The liver showed less similarity in pathway regulation between the irradiation setups than the kidney medulla. Around one-third of the pathways were shared between thyroid irradiation (group A) and non-thyroid tissue irradiation (group B), which was somewhat lower than the number of pathways shared between non-thyroid tissue irradiation (group B) and combined irradiation of all tissues (group C). Only a minority of these pathways were shared between all irradiation setups. The activation state did not show a distinct tendency towards activation or inhibition as was observed in the kidney medulla.
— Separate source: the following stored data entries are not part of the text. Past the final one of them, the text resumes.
import Literature.NumberTheory.Rogawski1990.ArchBouazizClassMapG            -- ★-to-be (7) F0, LH3-p04 (g7): `bzClassG` (charpoly coefficients of the place component), `bzClassG_conj`, `bzClassG_gprimeTorus = bzClassMapG`, `bzClassMapG`, `esymm3`
import Literature.NumberTheory.Rogawski1990.ArchStableSumG                  -- ★ p851904 LH10-p02 (g9), N8-INNER (2): `stableSumG`, `stableTwistG`, `slotPerm`, `partnerPerms`, `slotPerm_mem_regG_iff`
import Literature.NumberTheory.Rogawski1990.ArchHCOrbitalFamilyGExt          -- ★ LH3-p02: `orbFamGExt`, `orbFamGExt_of_mem_regG`; brings ★ `orbFamG`, `orbFamG_apply ∕ _of_not`, ★ `chartOrbG_def`, `forall_mem_chartTorusG_comm`, `RegG`
import Literature.NumberTheory.Rogawski1990.ArchSmoothAmbientLift            -- ★ `exists_contDiff_hasCompactSupport_of_isArchSmooth` (ambient `C^∞` lift of an `IsArchSmooth` witness); brings ★ `ArchSmooth`
import Literature.NumberTheory.Rogawski1990.ArchEndoscopicProductTestFunction -- ★ (N1) §1: `contDiff_apply_snd_apply` (the complex coordinates of `M₃(L ⊗ ℝ)` are `C^∞`)
import Literature.NumberTheory.Automorphic.ArchStableConjugacyLocalGlobal     -- ★ (g1): `coe_archPiEquivCM_apply` (place components = `GL₃(evalC w)`, definitional)
import Literature.LinearAlgebra.Matrix.CubicDiscriminantDiagonalScaling      -- ★ `charpoly_fin_three_explicit` (`X³ − e₁X² + e₂X − e₃` for a `3 × 3` matrix; Mathlib-only module)
import HarnessLib

/-!
# The CLASS-FUNCTION MULTIPLIER on `G′_∞ = U(diag α)(L⁺ ⊗ ℝ)`: `a′ ↦ (F ∘ cl_G) · a′` preserves `C_c^∞(G′_∞)` and multiplies every chart orbital functional by the
# value of `F` at the class of the chart point (Bouaziz 1994 §2.3, §5.1; Varadarajan 1989 §6.4 Thms. 22–23) — the `G′`-twin of ★ `ArchBouazizClassMultiplier`

Topic `NumberTheory/Rogawski1990`; namespace `Literature.NumberTheory.Rogawski1990`.  Theorems only (no definition, no instance, no notation, no axiom, no named fact, no
`sorry`).  Cell `pub/hodgecm-mathlib`, crux H413 (`stmt-HodgeConjecture-24833`), line LH2 (closer stub `stub_N8`, organ (Sh)′ «inner archimedean transfer»), N8-INNER road
(dealer LH2-plan (g1), DEAL #1 2026-09-02T15:34:48Z, RULING (7) 15:59:55Z), brick **(7) «(Σ-REG-G)»** (owner LH3-p04 (g7), CENSUS-SigmaRegG v1.1 §5 (c)), file **F4
`ArchBouazizClassMultiplierG`** over the owner's F0 ★ `ArchBouazizClassMapG` (`bzClassG L α g w = (σ₁, σ₂, σ₃)` = the signed coefficients of the characteristic polynomial of the
place component; `bzClassG_conj`; `bzClassG_gprimeTorus : bzClassG L α (gprimeTorus L α S′ c) = bzClassMapG S′ c`).  Author F0P3a-p04 (g27), heir of the author of the `H`-side twin
★ `ArchBouazizClassMultiplier` (p851490).  Count-neutral.

THE POINT.  Local surjectivity of `a′ ↦ (orbFamGExt L α ν′ a′ S′)_{S′}` onto the Harish-Chandra space of the `G′`-atlas near a REGULAR base class is proved — exactly as on
`H_∞` (★ `bzLocalSurjRegular_of_parts`, p851525) — by the «class-function multiplier» road: ONE test function whose family does not vanish near the base class, multiplied by a
smooth CLASS function `F ∘ cl_G` (`cl_G = bzClassG L α : G′_∞ → (W → ℂ × ℂ × ℂ)`, constant on stable classes), has family `(F ∘ bzClassMapG S′) · family` on every chart.  This file
is the multiplier half.
* §1 the principal-minor sum `e₂` of a `3 × 3` matrix: `two_mul_bzMinorSum` (`2e₂ = (tr A)² − tr(A²)`, Newton), `bzMinorSum_units_conj`, and Vieta in the form this file needs:
  **`bzClassG_eq_trace_minorSum_det`**: the owner's
  `bzClassG L α g w = (−coeff₂, coeff₁, −coeff₀)(charpoly A_w)` IS the ENTRY POLYNOMIAL `(tr A_w, e₂ A_w, det A_w)` (★ `charpoly_fin_three_explicit`) — the form in which the class
  map is visibly smooth on the ambient matrix space; `snd_coe_coe_apply` (entries of `A_w` = `w`-coordinates of the entries of `g ∈ GL₃(L ⊗ ℝ)`, ★ `coe_archPiEquivCM_apply`),
  `continuous_bzClassG`, `bzClassG_eq_of_isConj`.
* §4 **`ArchSmooth.classMul`**: `ArchSmooth L 3 (diag α) a′ → ArchSmooth L 3 (diag α) (fun k => F (bzClassG L α k) * a′ k)` for `F : (W → ℂ × ℂ × ℂ) → ℂ` of class `C^∞` — the
  ambient witness is `(F ∘ cl_amb) · Θ` with `Θ` the `C^∞` lift of ★ `exists_contDiff_hasCompactSupport_of_isArchSmooth` and `cl_amb` the entry polynomials `(tr, e₂, det)` on
  `M₃(L ⊗ ℝ)` (★ `contDiff_apply_snd_apply`); right-exp-smoothness through ★ `contDiff_exp_matrix_mixedSpace`.
* §5 **`chartOrbG_classMul`**: `chartOrbG L α ν′ S′ ((F ∘ bzClassG L α) · a′) c = F (bzClassG L α (gprimeTorus L α S′ c)) · chartOrbG L α ν′ S′ a′ c` at EVERY `c` (the
  integrand on `G′_∞ ⧸ T_{S′}` is `F(cl_G(y γ y⁻¹)) · a′(y γ y⁻¹) = F(cl_G γ) · a′(…)`, ★ `descConj_mk`, `integral_const_mul`); readers **`orbFamG_classMul`** (every label: the
  admissible branch by §5, the junk branch is `0 = F · 0`), **`orbFamGExt_classMul_of_mem_regG`** (★ `orbFamGExt_of_mem_regG`), the chart-coordinate form
  **`orbFamGExt_classMul_bzClassMapG`** (`= F (bzClassMapG S′ c) · …` on an admissible label, ★ `bzClassG_gprimeTorus`); packaged as the
  (Σ-MULT-G) socket **`exists_archSmooth_orbFamGExt_eq_classMul`** — the `G′`-twin, token for token, of ★ `exists_archSmooth₂_stOrbFamH_eq_classMul`, in the census currency
  `F (bzClassMapG S′ c)`.
* §6 **the STABLE reader** over ★ `stableSumG` (LH10-p02 (g9), N8-INNER (2)): `bzClassMapG_slotPerm` (the class is blind to ★ `partnerPerms`, via ★ `bzClassMapG_update_comp_equiv`),
  **`stableSumG_orbFamGExt_classMul`** (`stableSumG (orbFamGExt … ((F ∘ cl_G) · a′)) S′ c = F (bzClassMapG S′ c) · stableSumG (orbFamGExt … a′) S′ c` on `RegG S′`, admissible `S′`;
  ★ `slotPerm_mem_regG_iff`), its every-label `ite` form, and the socket **`exists_archSmooth_stableSumG_orbFamGExt_eq_mul`** in the currency of RULING (7)(a).
HONEST LABEL: (Sh)′ ∕ row `stub_N8` stay PRINT-labelled until the N8-INNER junction is ★ and ED. 43 re-keys 27456; HC_CM is proved only modulo the 7 printed citations (2 remaining:
hLiu418 = stmt-HodgeConjecture-24832, h413 = stmt-HodgeConjecture-24833) until rung 0 closes; this file is measure∕calculus plumbing and pays nothing by itself.

## References
* [Bouaziz1994IntegralesOrbitales] A. Bouaziz, *Intégrales orbitales sur les groupes de Lie réductifs*, Ann. Sci. ÉNS (4) 27 (1994) 573–609, §2.3 p. 578, §5.1 p. 588, §6.2 p. 591.
* [Varadarajan1989] V. S. Varadarajan, *An Introduction to Harmonic Analysis on Semisimple Lie Groups*, Cambridge Stud. Adv. Math. 16 (1989), §6.4 Thms. 22–23 (pp. 189–190).
* [Rogawski1990] J. D. Rogawski, *Automorphic Representations of Unitary Groups in Three Variables*, Ann. of Math. Stud. 123 (1990), §3.6 p. 28, §4.1 (4.1.1) p. 39, §8.2 p. 122.
* [Shelstad1979] D. Shelstad, *Characters and inner forms of a quasi-split group over ℝ*, Compositio Math. 39 (1979), §4 pp. 22–25.
* [BorelJacquet1979] A. Borel, H. Jacquet, *Automorphic forms and automorphic representations*, Proc. Sympos. Pure Math. 33 (1979), part 1, §4.1.
-/

set_option autoImplicit false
In the kidney cortex, only five pathways were shared between all irradiation setups and most instances thereof did not show a significant activation (or inhibition) state. Notably, only few regulation instances with weak prediction strength were observed upon thyroid irradiation (group A). In contrast, around two-thirds of these thirty pathways were shared between irradiation of non-thyroid tissues (group B) and in combination with thyroid (group C). Although a tendency towards pathway inhibition was somewhat more frequent than activation, few of these instances had significant prediction strength.

In the lungs, pathway regulation was not predicted upon thyroid irradiation (group A; cf. Supplementary Table S7). Shared regulation between irradiation of non-thyroid tissues (group B) and irradiation of all tissues (group C) was distinctly less frequent than observed in the kidney cortex, kidney medulla, and liver. Although the vast majority of instances did not achieve significant prediction strength, a distinct trend towards inhibition was observed upon irradiation of all tissues (group C).

The regulation pattern in the spleen showed similarity to the lungs: pathway regulation upon thyroid irradiation was basically not detected (barring two exceptions, cf. Supplementary Table S8) and most regulation instances showed inhibition or a trend towards inhibition. In contrast to the lungs, however, the vast majority of pathways were shared between irradiation of non-thyroid tissues (group B) and irradiation of all tissues (group C). Moreover, the spleen generally showed stronger prediction strength and a higher number of shared pathways compared with lungs (cf. Supplementary Tables S7 and S8).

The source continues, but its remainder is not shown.